Les implications pour la justice congolaise
Ce renforcement de la diplomatie judiciaire par la RDC s'inscrit dans une volonté plus large de faire de la justice un pilier de l'État de droit. En s'engageant dans ces coopérations bilatérales et multilatérales, Kinshasa cherche à doter ses institutions des moyens nécessaires pour lutter efficacement contre l'impunité et la criminalité transnationale. L'amélioration de la sécurité juridique est également un objectif central, essentiel pour le développement économique du pays et l'attraction des investissements étrangers.
La démarche congolaise rappelle l'importance des conventions internationales en matière de justice, à l'image de la Convention générale de coopération en matière de justice du 12 avril 1978 signée entre le Zaïre et la République populaire du Congo. Ces accords, qui couvrent des domaines variés comme la nationalité, l'accès aux tribunaux, la transmission des actes judiciaires, l'extradition ou l'exécution des peines, sont les fondations sur lesquelles se bâtit une coopération judiciaire internationale robuste. En modernisant son approche et en s'ouvrant à de nouveaux partenariats, la RDC vise à s'aligner sur les standards internationaux et à garantir une meilleure protection des droits des citoyens et des investisseurs.

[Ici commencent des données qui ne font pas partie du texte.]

/-! ### The circulation of a finite-planar-energy slice vanishes -/

/-- **`Γ ≡ 0` on a plane of finite energy.**  For a `C¹` slice with `ω₃ ≥ 0` (so that `Γ(·,c,s)` is non-negative and non-decreasing):
if `y ↦ ‖v(s)(y,c)‖²` is integrable on `ℝ²` then `Γ(r,c,s) = 0` for every `r ≥ 0`. -/
theorem circ_eq_zero_of_planarEnergy {s c : ℝ} (hs : s < 0) (hv1 : ContDiff ℝ 1 (v s)) (hsign : SignE3 v)
    (hint : Integrable (fun ξ : EuclideanSpace ℝ (Fin 2) => ‖v s (planePt c ξ)‖ ^ 2)) :
    ∀ r : ℝ, 0 ≤ r → circ v r c s = 0 := by
  have hvc : Continuous (v s) := hv1.continuous
  by_contra hcon
  push Not at hcon
  obtain ⟨r₀, hr₀, hne⟩ := hcon
  have hγ : 0 < circ v r₀ c s := lt_of_le_of_ne (circ_nonneg v hv1 hsign hs hr₀ c) (Ne.symm hne)
  set γ := circ v r₀ c s with hγdef
  -- work on the ray `(r₁, ∞)` with `r₁ = max r₀ 1 > 0`
  set r₁ := max r₀ 1 with hr₁
  have hr₁pos : 0 < r₁ := lt_of_lt_of_le one_pos (le_max_right _ _)
  have hmono : ∀ ρ, r₁ < ρ → γ ≤ circ v ρ c s := fun ρ hρ =>
    circ_mono v hv1 hsign hs hr₀ ((le_max_left _ _).trans hρ.le) c
  -- the radial marginal is integrable on `(r₁, ∞)` …
  have hI : IntegrableOn (fun ρ : ℝ => ρ * ∫ θ in (0 : ℝ)..(2 * Real.pi), ‖v s (cylPt ρ θ c)‖ ^ 2) (Ioi r₁) :=
    (integrableOn_radial_energy hint).mono_set (Ioi_subset_Ioi hr₁pos.le)
  -- … and dominates `γ²/(2π) · ρ⁻¹` there, which is not integrable
  have hdom : IntegrableOn (fun ρ : ℝ => ρ ^ (-1 : ℝ)) (Ioi r₁) := by
    have hI' := hI.const_mul (2 * Real.pi / γ ^ 2)
    refine hI'.mono' ?_ ?_
    · exact (measurable_id.pow_const _).aestronglyMeasurable
    · refine (ae_restrict_iff' measurableSet_Ioi).2 (Eventually.of_forall fun ρ hρ1 => ?_)
      have hρ : 0 < ρ := hr₁pos.trans hρ1
      have hfl := radial_energy_ge hρ hγ hvc (hmono ρ hρ1)
      rw [Real.norm_eq_abs, abs_of_nonneg (by positivity), Real.rpow_neg_one]
      have : ρ⁻¹ = 2 * Real.pi / γ ^ 2 * (γ ^ 2 / (2 * Real.pi * ρ)) := by
        field_simp
      rw [this]
      exact mul_le_mul_of_nonneg_left hfl (by positivity)
  have hnot : ¬ IntegrableOn (fun ρ : ℝ => ρ ^ (-1 : ℝ)) (Ioi r₁) := by
    rw [integrableOn_Ioi_rpow_iff hr₁pos]
    norm_num
  exact hnot hdom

Ces initiatives s'inscrivent dans une tendance plus large de la RDC à renforcer sa coopération judiciaire avec divers partenaires. Des échanges ont déjà eu lieu par le passé avec des pays comme l'Inde, afin de renforcer la coopération judiciaire entre Kinshasa et New Delhi. De même, la RDC et le Canada ont également œuvré pour renforcer leur coopération judiciaire, démontrant une volonté constante du pays de s'inscrire dans une dynamique d'échanges et de partage d'expertises. Cette nouvelle mission à La Haye consolide cette vision, faisant de la diplomatie judiciaire un levier essentiel pour la consolidation de la paix et le développement économique de la République démocratique du Congo.